Solve it within 10 seconds

The speed of Bruce is 100 metres divided by 15 seconds, or 6.667 m/s. When Allen reaches the finish line in 12 seconds, B would have been at (6.667 m/s)(12 seconds), or 80 m after the start. The distance between A and B would therefore be 100 m - 80 m = 20 m.

I noted that Bruce was running 20m every 3 sec, and Allen was running 25m every 3 sec. Bruce had 3 more seconds to run, therefore 20 more meters. (A little less calculator-driven. I grew up without one, so my brain looks for something easier first.)

There is a LCF( Lowest Common Factor) of 12 and 15, which is 3. (Except 1) So 15/3 is 5 and 12/3 is 4 so that means the ratio of the length of how much did allen run to the length of how much did Bruce ran is 5:4 so the 5 is 100 m and the 4 is 4/5 of 100 m which is 80m. So 100m - 80m equals 20m

After 12 seconds, Bruce finished 12/15 of the race, leaving 3/15=1/5 of the race unfinished. So he is 1/5*100=20m from the finish line.

When Allen finished the race, at 12 secs, Bruce was still 3 secs away from finishing his 15 secs race. So he still had 3/15 (20%) of the 100m to go. 20% of 100m = 20m

At 15 sec:

speed = $\frac{Distance}{time} \ = \frac{100}{15} \ = \ 6.667$

At 12 sec. $\therefore \ distance\ of \ Bruce = 100-x \\ \therefore\quad 6.667 =\frac{100-x}{12}$

$\rightarrow x=\boxed{=>20m}$

100-100/15*12 =20

When Bruce has run for 12 seconds at a constant speed, he still has 3/15 of the 100m left to go. 3/15 = 1/5 = 0.2. 0.2 * 100 = 20m

Speed of Bruce=100/15 Time difference=3 S Distance lag =100/15 X3=20M

It is way simple.. Since both are running at constant speeds, at 12 seconds, Bruce would have covered (12/15)th of the race or 80 percent. Therefore he would need to complete 20 percent of the race. Therefore he is at 20 meters distance from the finish line.

Reiterating the question, I found that first we need to calculate the speed of Bruce then the distance ran by him in 12 seconds after that the difference between the distance ran and 100m is the answer. Speed of Bruce = 100/15 m per sec (v=s/t) Distance covered by Bruce in 12 seconds = (100/15) *12=80 (s=vt)
Distance to be ran by Bruce =100-80=20m. That's it!

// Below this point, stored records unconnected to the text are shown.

open Literature.Probability.Percolation Literature.Probability.LatticeModels SimpleGraph
open Literature.Probability.Percolation.KozmaNitzan.Cells (oth)
open SkelConc (Consts)
open Skelφ (shearUnit kgSL kgSLY kgM₁Y kgM₂Y kgE₁Y kgXY kgCtr2Y kgHw2Y kgA₁Yp kgT₁Y kgTY kgDec₁Y kgDec₂Y dS rdLo rdHi KGYRows)
open TwoAxis.Para (modulus)
open Neg

/-! ## §1 The tight pure-integer width core -/

export PlanarSkeletonFrm.NegB (creepY_core3_width)

/-! ## §2 The tight width at the tuple of record -/

section WidthY

variable (κ : Consts) {V : Type} [DecidableEq V] [Countable V] {G : SimpleGraph V} [G.LocallyFinite] (Φ : PlanarSkeletonFrmQuasi G) (t : V) (p : unitInterval)
  (D : Skelφ.StepI.DataNS V) (g f mk : ℕ)
/-- **(A.2.2) on a closed manifold with `Ric ≥ -(d-1)`**: the directionally restricted relative
volume comparison `riemannianMeasure_inter_annulus_mul_le_sector_of_ricci_ge_neg` for compact `M`
and the measure `Vol_g = g.riemVolume` (the Levi-Civita connection of a smooth metric on a compact
manifold being complete). [cite: CheegerColding1997, Appendix 2, (A.2.1)–(A.2.2) (p. 473)] -/
theorem riemVolume_inter_annulus_mul_le_sector_of_ricci_ge_neg (hd : 0 < d) [ConnectedSpace M]
    [CompactSpace M] [MeasurableSpace M] [BorelSpace M] (hg : g.IsRiemannian)
    (hRic : ∀ (x : M) (w : TangentSpace 𝓘(ℝ, (EuclideanSpace ℝ (Fin d))) x),
      -((d : ℝ) - 1) * g.val x w w ≤ g.ricci x w w)
    (p : M) {U : Set M} (hU : IsOpen U) {s₁ s₂ r₁ r₂ : ℝ} (hs₁ : 0 ≤ s₁) (hs₁₂ : s₁ ≤ s₂)
    (hsr : s₂ ≤ r₁) (hr₁₂ : r₁ ≤ r₂) :
    g.riemVolume (U ∩ {y : M | ENNReal.ofReal r₁ ≤ g.edist hg p y ∧ g.edist hg p y < ENNReal.ofReal r₂}) *
        ENNReal.ofReal (∫ t in s₁..s₂, Real.sinh t ^ (d - 1)) ≤
      g.riemVolume {x : M | ENNReal.ofReal s₁ < g.edist hg p x ∧ g.edist hg p x ≤ ENNReal.ofReal s₂ ∧
          ∃ z ∈ U, g.edist hg p x + g.edist hg x z = g.edist hg p z} *
        ENNReal.ofReal (∫ t in r₁..r₂, Real.sinh t ^ (d - 1)) := by
  have hk1 : ((1 : ℕ∞) : ℕ∞ω) + 1 ≤ (∞ : ℕ∞ω) := by
    rw [show ((1 : ℕ∞) : ℕ∞ω) + 1 = 2 by norm_num]
    exact WithTop.coe_le_coe.2 le_top
  haveI : CovariantDerivative.ContMDiffCovariantDerivative g.leviCivita 1 :=
    ⟨g.isLocallyContMDiff_leviCivita_holds 1 hk1 univ isOpen_univ⟩
  haveI : CovariantDerivative.ContMDiffCovariantDerivative g.leviCivita (∞ : ℕ∞ω) :=
    ⟨g.isLocallyContMDiff_leviCivita_holds ⊤ (le_of_eq rfl) univ isOpen_univ⟩
  have hc : IsGeodesicallyComplete g.leviCivita :=
    isGeodesicallyComplete_of_isCompact_closedBall hg (isCompact_setOf_edist_le_of_compactSpace g hg)
  rw [PseudoRiemannianMetric.riemVolume_eq hg]
  exact riemannianMeasure_inter_annulus_mul_le_sector_of_ricci_ge_neg g hd hg hc
    (fun x w ↦ hRic x w) p hU hs₁ hs₁₂ hsr hr₁₂

/-- **Annular relative volume comparison on a closed manifold with `Ric ≥ -(d-1)`**
(`riemannianMeasure_annulus_mul_le_of_ricci_ge_neg` for compact `M`). [cite: Zhu1997, Thm. 3.1]
[cite: CheegerColding1997, (A.2.2) (p. 473)] -/
theorem riemVolume_annulus_mul_le_of_ricci_ge_neg (hd : 0 < d) [ConnectedSpace M]
    [CompactSpace M] [MeasurableSpace M] [BorelSpace M] (hg : g.IsRiemannian)
    (hRic : ∀ (x : M) (w : TangentSpace 𝓘(ℝ, (EuclideanSpace ℝ (Fin d))) x),
      -((d : ℝ) - 1) * g.val x w w ≤ g.ricci x w w)
    (p : M) {s₁ s₂ r₁ r₂ : ℝ} (hs₁ : 0 ≤ s₁) (hs₁₂ : s₁ ≤ s₂) (hsr : s₂ ≤ r₁) (hr₁₂ : r₁ ≤ r₂) :
    g.riemVolume {y : M | ENNReal.ofReal r₁ ≤ g.edist hg p y ∧ g.edist hg p y < ENNReal.ofReal r₂} *
        ENNReal.ofReal (∫ t in s₁..s₂, Real.sinh t ^ (d - 1)) ≤
      g.riemVolume {y : M | ENNReal.ofReal s₁ < g.edist hg p y ∧ g.edist hg p y ≤ ENNReal.ofReal s₂} *
        ENNReal.ofReal (∫ t in r₁..r₂, Real.sinh t ^ (d - 1)) := by
  have hk1 : ((1 : ℕ∞) : ℕ∞ω) + 1 ≤ (∞ : ℕ∞ω) := by
    rw [show ((1 : ℕ∞) : ℕ∞ω) + 1 = 2 by norm_num]
    exact WithTop.coe_le_coe.2 le_top
  haveI : CovariantDerivative.ContMDiffCovariantDerivative g.leviCivita 1 :=
    ⟨g.isLocallyContMDiff_leviCivita_holds 1 hk1 univ isOpen_univ⟩
  haveI : CovariantDerivative.ContMDiffCovariantDerivative g.leviCivita (∞ : ℕ∞ω) :=
    ⟨g.isLocallyContMDiff_leviCivita_holds ⊤ (le_of_eq rfl) univ isOpen_univ⟩
  have hc : IsGeodesicallyComplete g.leviCivita :=
    isGeodesicallyComplete_of_isCompact_closedBall hg (isCompact_setOf_edist_le_of_compactSpace g hg)
  rw [PseudoRiemannianMetric.riemVolume_eq hg]
  exact riemannianMeasure_annulus_mul_le_of_ricci_ge_neg g hd hg hc (fun x w ↦ hRic x w) p hs₁
    hs₁₂ hsr hr₁₂

end Compact

end Literature.Geometry.Riemannian
import Literature.InformationTheory.QuantumCodes.QuaternaryMacWilliams
import HarnessLib

/-!
# `GF(4)`-linearity of additive codes: multiplication by `ω`, even codes, CRSS Theorems 3 and 4 — proved

Source (Calderbank–Rains–Shor–Sloane 1998, §3, printed pp. 9–12; arXiv:quant-ph/9608006 chunks p0010 L20–30,
p0011 L1–20, p0012 L1–8, p0013 L1–9): "To each vector `v = (a|b) ∈ Ē` we associate the vector
`φ(v) = ωa + ω̄b ∈ GF(4)ⁿ`. … the weight of `v` is equal to the Hamming weight of `φ(v)` … The symplectic inner
product of `v` and `v′` is equal to `Tr(φ(v)·\overline{φ(v′)})` … If `C` is also closed under multiplication by
`ω`, we say it is *linear*. … **Theorem 3.** A linear code `C` is self-orthogonal (with respect to the trace inner
product (4)) if and only if it is classically self-orthogonal with respect to the hermitian inner product.
*Proof.* … For `u, v ∈ C` let `u·v̄ = α + βω`, `α, β ∈ ℤ₂`. Then `Tr(u·v̄) = 0` implies `β = 0`, and
`Tr(u·ω̄v̄) = 0` implies `α = 0` … An `(n, 2^k)` code is called *even* if the weight of every codeword is even …
**Theorem 4.** An even additive code is self-orthogonal. A self-orthogonal linear code is even. *Proof.* The first
assertion holds because `wt(u+v) ≡ wt(u) + wt(v) + u ∗ v (mod 2)` (7) …, and the second because
`u ∗ (ωu) ≡ wt(u) (mod 2)` (8)."

In the tree's binary language (`SymplecticCodes.lean`; eq. (7) is `natCast_sympWeight_add` in
`QuaternaryMacWilliams.lean`) this file adds:

* `omegaMul n : Ē_n ≃ₗ Ē_n`, `(a|b) ↦ (b | a+b)` — multiplication by `ω` transported through `φ`
  (`ω·(ωa + ω̄b) = ω̄a + b = ωb + ω̄(a+b)` using `ω² = ω̄`, `ω³ = 1`, `1 = ω + ω̄`); `omegaMul_omegaMul_omegaMul`
  (`ω³ = 1`), `sympWeight_omegaMul`, `sympInner_omegaMul` ("`G_n` preserves weights and trace inner products");
* eq. (8): `natCast_sympWeight_eq_sympInner_omegaMul` — `wt(u) ≡ (u, ωu) (mod 2)`;
* `IsGF4Linear S` (closed under `ω`), `IsEvenCode S` (all weights even), `IsHermOrthogonal u v` (`u·v̄ = 0`,
  i.e. `β = (u,v) = 0` and `α = (u, ωv) = 0`);
* `CRSS1998_theorem4a` (`IsEvenCode S → IsSelfOrthogonal S`), `CRSS1998_theorem4b`
  (`IsSelfOrthogonal S → IsGF4Linear S → IsEvenCode S`), `CRSS1998_theorem3`.

All statements are theorems (no named facts). This is the vocabulary needed for the `GF(4)`-linear constructions
of CRSS §4–5 (Lemma 2, Thm. 7, cyclic codes) and for the "linear" marks of their tables.

## References
* [CalderbankEtAl1998] A. R. Calderbank, E. M. Rains, P. W. Shor, N. J. A. Sloane, *Quantum error correction via
  codes over GF(4)*, IEEE Trans. Inform. Theory 44 (1998) 1369–1387, arXiv:quant-ph/9608006, §3 (pp. 9–12).
-/

namespace Literature.InformationTheory.QuantumCodes

open Finset Matrix

variable {n : ℕ}

/-! ### Multiplication by `ω` -/

/-- **Multiplication by `ω`** on `Ē_n`, transported through `φ(a|b) = ωa + ω̄b`: `ω·φ(a|b) = φ(b | a+b)`, so
`ω·(a|b) = (b | a+b)`; its inverse (multiplication by `ω̄ = ω²`) is `(a|b) ↦ (a+b | a)`.
[cite: CalderbankEtAl1998, §3 (printed pp. 9–10: "φ(v) = ωa + ω̄b"; "closed under multiplication by ω")] -/
def omegaMul (n : ℕ) : SympVec n ≃ₗ[ZMod 2] SympVec n where
  toFun v := (v.2, v.1 + v.2)
  invFun v := (v.1 + v.2, v.1)
  map_add' v w := by
    refine Prod.ext rfl ?_
    simp only [Prod.snd_add, Prod.fst_add]
    abel
  map_smul' c v := by
    refine Prod.ext rfl ?_
    simp only [Prod.smul_snd, Prod.smul_fst, smul_add, RingHom.id_apply]
  left_inv v := by
    refine Prod.ext (funext fun i => ?_) rfl
    show v.2 i + (v.1 i + v.2 i) = v.1 i
    generalize v.1 i = a; generalize v.2 i = b; revert a b; decide
  right_inv v := by
    refine Prod.ext rfl (funext fun i => ?_)
    show (v.1 i + v.2 i) + v.1 i = v.2 i
    generalize v.1 i = a; generalize v.2 i = b; revert a b; decide

/-- `ω·(a|b) = (b | a+b)`. [cite: CalderbankEtAl1998, §3 (printed pp. 9–10)] -/
@[simp] theorem omegaMul_apply (v : SympVec n) : omegaMul n v = (v.2, v.1 + v.2) := rfl

/-- `ω³ = 1`. [cite: CalderbankEtAl1998, §3 (printed p. 9: "ω² = ω + 1, ω³ = 1")] -/
theorem omegaMul_omegaMul_omegaMul (v : SympVec n) : omegaMul n (omegaMul n (omegaMul n v)) = v := by
  refine Prod.ext (funext fun i => ?_) (funext fun i => ?_) <;>
    simp only [omegaMul_apply, Pi.add_apply] <;>
    · generalize v.1 i = a; generalize v.2 i = b; revert a b; decide

/-- Multiplication by `ω` preserves weights ("`G_n` preserves weights and trace inner products").
[cite: CalderbankEtAl1998, §3 (printed p. 11)] -/
theorem sympWeight_omegaMul (v : SympVec n) : sympWeight (omegaMul n v) = sympWeight v := by
  unfold sympWeight
  refine congrArg Finset.card (Finset.filter_congr fun i _ => ?_)
  simp only [omegaMul_apply, Pi.add_apply]
  generalize v.1 i = a; generalize v.2 i = b; revert a b; decide

/-- Multiplication by `ω` preserves the trace/symplectic inner product.
[cite: CalderbankEtAl1998, §3 (printed p. 11: "G_n preserves weights and trace inner products")] -/
theorem sympInner_omegaMul (u v : SympVec n) : sympInner (omegaMul n u) (omegaMul n v) = sympInner u v := by
  simp only [sympInner, omegaMul_apply, dotProduct_add]
  rw [dotProduct_comm u.2 v.1, dotProduct_comm v.2 u.1, dotProduct_comm v.2 u.2]
  linear_combination CharTwo.add_self_eq_zero (u.2 ⬝ᵥ v.2)

/-- **CRSS eq. (8)**: `u ∗ (ωu) ≡ wt(u) (mod 2)`. [cite: CalderbankEtAl1998, §3 eq. (8) (printed p. 12)] -/
theorem natCast_sympWeight_eq_sympInner_omegaMul (u : SympVec n) :
    ((sympWeight u : ℕ) : ZMod 2) = sympInner u (omegaMul n u) := by
  unfold sympWeight
  rw [Finset.card_filter, Nat.cast_sum]
  simp only [sympInner, omegaMul_apply, dotProduct, Pi.add_apply, ← Finset.sum_add_distrib]
  refine Finset.sum_congr rfl fun i _ => ?_
  push_cast
  generalize u.1 i = a; generalize u.2 i = b; revert a b; decide

/-! ### Linear and even codes; Theorems 3 and 4 -/

/-- `S̄` is **linear** (over `GF(4)`): closed under multiplication by `ω`.
[cite: CalderbankEtAl1998, §3 (printed p. 10: "If C is also closed under multiplication by ω, we say it is linear")] -/
def IsGF4Linear (S : Submodule (ZMod 2) (SympVec n)) : Prop := ∀ v ∈ S, omegaMul n v ∈ S

/-- `S̄` is **even**: the weight of every codeword is even.
[cite: CalderbankEtAl1998, §3 (printed p. 12: "An (n, 2^k) code is called even if the weight of every codeword is even")] -/
def IsEvenCode (S : Submodule (ZMod 2) (SympVec n)) : Prop := ∀ v ∈ S, Even (sympWeight v)

/-- **Hermitian orthogonality** `u·v̄ = 0` in `GF(4)ⁿ`, through the dictionary: with `u·v̄ = α + βω` one has
`β = Tr(u·v̄) = (u, v)` and `α = Tr(u·ω̄v̄) = Tr(u·\overline{ωv}) = (u, ωv)`.
[cite: CalderbankEtAl1998, §3 proof of Thm. 3 (printed p. 11)] -/
def IsHermOrthogonal (u v : SympVec n) : Prop := sympInner u v = 0 ∧ sympInner u (omegaMul n v) = 0

variable {S : Submodule (ZMod 2) (SympVec n)}

/-- The whole space and the zero space are linear. [cite: CalderbankEtAl1998, §3 (printed p. 10)] -/
theorem isGF4Linear_top : IsGF4Linear (⊤ : Submodule (ZMod 2) (SympVec n)) := fun _ _ => Submodule.mem_top

/-- The zero code is linear. [cite: CalderbankEtAl1998, §3 (printed p. 10)] -/
theorem isGF4Linear_bot : IsGF4Linear (⊥ : Submodule (ZMod 2) (SympVec n)) := fun v hv => by
  rw [Submodule.mem_bot] at hv ⊢
  rw [hv, map_zero]

/-- A linear code is also closed under `ω̄ = ω²`. [cite: CalderbankEtAl1998, §3 (printed p. 10)] -/
theorem IsGF4Linear.omegaMul_omegaMul_mem (hL : IsGF4Linear S) {v : SympVec n} (hv : v ∈ S) :
    omegaMul n (omegaMul n v) ∈ S :=
  hL _ (hL v hv)

/-- The dual of a linear code is linear (`(u, ωv) = (ω²u, ω³v) = (ω̄u, v)`).
[cite: CalderbankEtAl1998, §3 (printed pp. 10–11)] -/
theorem IsGF4Linear.sympDual (hL : IsGF4Linear S) : IsGF4Linear (sympDual S) := by
  intro v hv
  rw [mem_sympDual_iff] at hv ⊢
  intro u hu
  have key : sympInner u (omegaMul n v) = sympInner (omegaMul n (omegaMul n u)) v := by
    conv_lhs => rw [← omegaMul_omegaMul_omegaMul u]
    exact sympInner_omegaMul _ _
  rw [key]
  exact hv _ (hL.omegaMul_omegaMul_mem hu)

/-- **CRSS Theorem 4, first assertion**: an even additive code is self-orthogonal (by eq. (7)).
[cite: CalderbankEtAl1998, §3 Thm. 4 (printed p. 12)] -/
theorem CRSS1998_theorem4a (hS : IsEvenCode S) : IsSelfOrthogonal S := by
  intro v hv
  rw [mem_sympDual_iff]
  intro u hu
  have h := natCast_sympWeight_add u v
  rw [ZMod.natCast_eq_zero_iff_even.2 (hS _ (S.add_mem hu hv)), ZMod.natCast_eq_zero_iff_even.2 (hS u hu),
    ZMod.natCast_eq_zero_iff_even.2 (hS v hv), zero_add, zero_add] at h
  exact h.symm

/-- **CRSS Theorem 4, second assertion**: a self-orthogonal linear code is even (by eq. (8): `wt u ≡ (u, ωu) = 0`).
[cite: CalderbankEtAl1998, §3 Thm. 4 (printed p. 12)] -/
theorem CRSS1998_theorem4b (hS : IsSelfOrthogonal S) (hL : IsGF4Linear S) : IsEvenCode S := by
  intro v hv
  rw [← ZMod.natCast_eq_zero_iff_even, natCast_sympWeight_eq_sympInner_omegaMul]
  exact mem_sympDual_iff.1 (hS (hL v hv)) v hv

/-- **CRSS Theorem 3**: a linear code is self-orthogonal for the trace inner product iff it is (classically)
self-orthogonal for the hermitian inner product. [cite: CalderbankEtAl1998, §3 Thm. 3 (printed p. 11)] -/
theorem CRSS1998_theorem3 (hL : IsGF4Linear S) :
    IsSelfOrthogonal S ↔ ∀ u ∈ S, ∀ v ∈ S, IsHermOrthogonal u v := by
  constructor
  · intro hS u hu v hv
    exact ⟨mem_sympDual_iff.1 (hS hv) u hu, mem_sympDual_iff.1 (hS (hL v hv)) u hu⟩
  · intro h v hv
    exact mem_sympDual_iff.2 fun u hu => (h u hu v hv).1

/-! ### Generator criteria; the five-qubit Hamming code is linear and even -/

/-- Linearity can be checked on generators: `span(r)` is linear iff `ω·rᵢ ∈ span(r)` for every generator.
[cite: CalderbankEtAl1998, §3 (printed p. 11: "If the code is linear a k/2 × n generator matrix will suffice")] -/
theorem isGF4Linear_span_range_iff {ι : Type*} (r : ι → SympVec n) :
    IsGF4Linear (Submodule.span (ZMod 2) (Set.range r)) ↔
      ∀ i, omegaMul n (r i) ∈ Submodule.span (ZMod 2) (Set.range r) := by
  constructor
  · exact fun h i => h _ (Submodule.subset_span ⟨i, rfl⟩)
  · intro h v hv
    refine Submodule.span_induction (fun x hx => ?_) ?_ (fun x y _ _ hx hy => ?_) (fun c x _ hx => ?_) hv
    · obtain ⟨i, rfl⟩ := hx; exact h i
    · rw [map_zero]; exact Submodule.zero_mem _
    · rw [map_add]; exact Submodule.add_mem _ hx hy
    · rw [map_smul]; exact Submodule.smul_mem _ c hx

/-- Self-orthogonality can be checked on generators: pairwise orthogonal generators span a self-orthogonal code.
[cite: CalderbankEtAl1998, §3 (printed pp. 10–11: additive codes given by generator matrices)] -/
theorem isSelfOrthogonal_span_range {ι : Type*} (r : ι → SympVec n) (h : ∀ i j, sympInner (r i) (r j) = 0) :
    IsSelfOrthogonal (Submodule.span (ZMod 2) (Set.range r)) := by
  have h1 : ∀ i, ∀ v ∈ Submodule.span (ZMod 2) (Set.range r), sympInner v (r i) = 0 := by
    intro i v hv
    refine Submodule.span_induction (fun x hx => ?_) ?_ (fun x y _ _ hx hy => ?_) (fun c x _ hx => ?_) hv
    · obtain ⟨j, rfl⟩ := hx; exact h j i
    · exact sympInner_zero_left _
    · rw [sympInner_add_left, hx, hy, add_zero]
    · rw [sympInner_smul_left, hx, mul_zero]
  intro v hv
  rw [mem_sympDual_iff]
  intro u hu
  refine Submodule.span_induction (fun x hx => ?_) ?_ (fun x y _ _ hx hy => ?_) (fun c x _ hx => ?_) hu
  · obtain ⟨i, rfl⟩ := hx
    rw [sympInner_comm]; exact h1 i v hv
  · exact sympInner_zero_left _
  · rw [sympInner_add_left, hx, hy, add_zero]
  · rw [sympInner_smul_left, hx, mul_zero]

/-- **The five-qubit code is linear** (it is the `[[5,1,3]]` Hamming code over `GF(4)`): each `ω·(generator)` is
a sum of generators — checked by `decide` on the `4 × 10` binary stabilizer matrix.
[cite: CalderbankEtAl1998, §4 (printed p. 13: "the [[5,1,3]] Hamming code (see Section 5)") and §5] -/
theorem isGF4Linear_fiveQubitCode : IsGF4Linear fiveQubitCode :=
  (isGF4Linear_span_range_iff fiveQubitRows).2 fun i =>
    (Submodule.mem_span_range_iff_exists_fun (ZMod 2)).2 (by revert i; decide)

/-- The five-qubit code is self-orthogonal (its generators pairwise commute, `sympInner_fiveQubitRows`).
[cite: Gottesman1997, §3.4; CalderbankEtAl1998, §5] -/
theorem isSelfOrthogonal_fiveQubitCode : IsSelfOrthogonal fiveQubitCode :=
  isSelfOrthogonal_span_range fiveQubitRows sympInner_fiveQubitRows

/-- **The five-qubit code is even** (Theorem 4: self-orthogonal and linear).
[cite: CalderbankEtAl1998, §3 Thm. 4 (printed p. 12)] -/
theorem isEvenCode_fiveQubitCode : IsEvenCode fiveQubitCode :=
  CRSS1998_theorem4b isSelfOrthogonal_fiveQubitCode isGF4Linear_fiveQubitCode

/-! ### A linear code has even binary dimension (`(n, 2^k)` with `k` even: "a `k/2 × n` generator matrix") -/

/-- `ω` has no nonzero fixed vector: `ω·v = v → v = 0`. [cite: CalderbankEtAl1998, §3 (printed p. 9: "ω² = ω + 1")] -/
theorem omegaMul_eq_self_iff (v : SympVec n) : omegaMul n v = v ↔ v = 0 := by
  constructor
  · intro h
    have h1 : ∀ i, v.2 i = v.1 i := fun i => by
      have := congrArg (fun w : SympVec n => w.1 i) h
      simpa using this
    have h2 : ∀ i, v.1 i + v.2 i = v.2 i := fun i => by
      have := congrArg (fun w : SympVec n => w.2 i) h
      simpa using this
    refine Prod.ext (funext fun i => ?_) (funext fun i => ?_)
    · show v.1 i = 0
      have a := h1 i; have b := h2 i
      revert a b; generalize v.1 i = x; generalize v.2 i = y; revert x y; decide
    · show v.2 i = 0
      have a := h1 i; have b := h2 i
      revert a b; generalize v.1 i = x; generalize v.2 i = y; revert x y; decide
  · rintro rfl; exact map_zero _

/-- **A linear code has an even number of binary generators**: if `S̄` is closed under `ω` then `dim_𝔽₂ S̄` is
even (`S̄` is a `GF(4)`-space; "If the code is linear a `k/2 × n` generator matrix will suffice"). Proof: `ω`
permutes `S̄` with `ω³ = 1` and no fixed point other than `0`, so `|S̄| = 2^{dim} ≡ 1 (mod 3)`.
[cite: CalderbankEtAl1998, §3 (printed p. 11: "If the code is linear a k/2 × n generator matrix will suffice")] -/
theorem IsGF4Linear.even_finrank (hL : IsGF4Linear S) : Even (Module.finrank (ZMod 2) S) := by
  classical
  -- `ω` restricted to `S̄` as an endofunction with `f³ = 1`
  let f : Function.End ↥S := fun x => ⟨omegaMul n x, hL x.1 x.2⟩
  have hf3 : ∀ x : ↥S, f (f (f x)) = x := fun x => Subtype.ext (omegaMul_omegaMul_omegaMul x.1)
  have hf : f ^ 3 ^ 1 = 1 := by
    funext x
    show f^[3] x = x
    simp only [Function.iterate_succ, Function.iterate_zero, Function.comp_apply, id_eq]
    exact hf3 x
  have hmod := Equiv.Perm.card_fixedPoints_modEq (p := 3) (n := 1) hf
  -- the only fixed point is `0`
  have hfix : Fintype.card (Function.fixedPoints f) = 1 := by
    refine Fintype.card_eq_one_iff.2 ⟨⟨0, ?_⟩, fun y => Subtype.ext ?_⟩
    · show f 0 = 0
      exact Subtype.ext (map_zero (omegaMul n))
    · have hy : f y.1 = y.1 := y.2
      have : omegaMul n (y.1 : SympVec n) = y.1 := congrArg Subtype.val hy
      exact Subtype.ext ((omegaMul_eq_self_iff _).1 this)
  rw [hfix, Module.card_eq_pow_finrank (K := ZMod 2) (V := ↥S), ZMod.card] at hmod
  -- `2 ^ k ≡ 1 (mod 3)` forces `k` even
  set k := Module.finrank (ZMod 2) ↥S
  rcases Nat.even_or_odd k with hk | hk
  · exact hk
  · exfalso
    obtain ⟨j, hj⟩ := hk
    have h4j : ∀ j : ℕ, ((2 : ℕ) ^ 2) ^ j % 3 = 1 := by
      intro j
      induction j with
      | zero => rfl
      | succ j ih => rw [pow_succ, Nat.mul_mod, ih]; norm_num
    have h4 : 2 ^ k % 3 = 2 := by
      rw [hj, pow_succ, pow_mul, Nat.mul_mod, h4j j]
    have h5 : 2 ^ k % 3 = 1 := hmod
    rw [h4] at h5
    exact absurd h5 (by norm_num)

end Literature.InformationTheory.QuantumCodes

Allan's speed was 12"/100 mts and Bruce's 15"/100 mts. Speed difference between runners were of 3"/100 mts in favour of Allan. Therefore Allan was 20% faster than Bruce. 20% of the 100 mts track is 20 mts. So, Bruce was 20 mts below Allan at the end of the race.

Better calculate the distance traveled by Alex in 3 seconds. Which would be (100÷15)*3=20

We calculate sppeds of Allen and Bruce as 8,33 and 6.66 per second for 100 mts race.Since bruce is 3 seconds behind , so'6.66 X3 =20 meters bruce is behind Allen

100 meters divided by 15 seconds multiplied by 3 second difference = 20 meters. college math de-simplifies this question that many 3rd graders will get right.

(1-(12/15))*100 = 100/5 = 20

After Allen arrival, Bruce has to run for 15-12 = 3 other seconds, in which he will cover $\frac{100}{15} \times 3 = 20$ meters

100-[100/15*12]=20

The laggard's speed times the finisher's time gives you the distance the laggard ran when the leader crossed the line. Subtract that amount from the length of the race and that's the distance to the finish line.

If Bruce ran 100m in 15 seconds then he was running 1m every 6.67 seconds. So in 12 seconds he would have ran (6.67 * 12) 80 meters. Subtracting the 80 meters that Bruce has covered in 12 seconds from the entire distance of 100 meters means Bruce was 20 meters from the finish line.

Allen is running 5/4 (15/12) times faster than Bruce. So when Allen finish the race, Bruce is at 4/5 of the distance to finish, 100m x 4/5 = 80m, so 20m behind.

No need to calculate the speed but just the ratio of speed.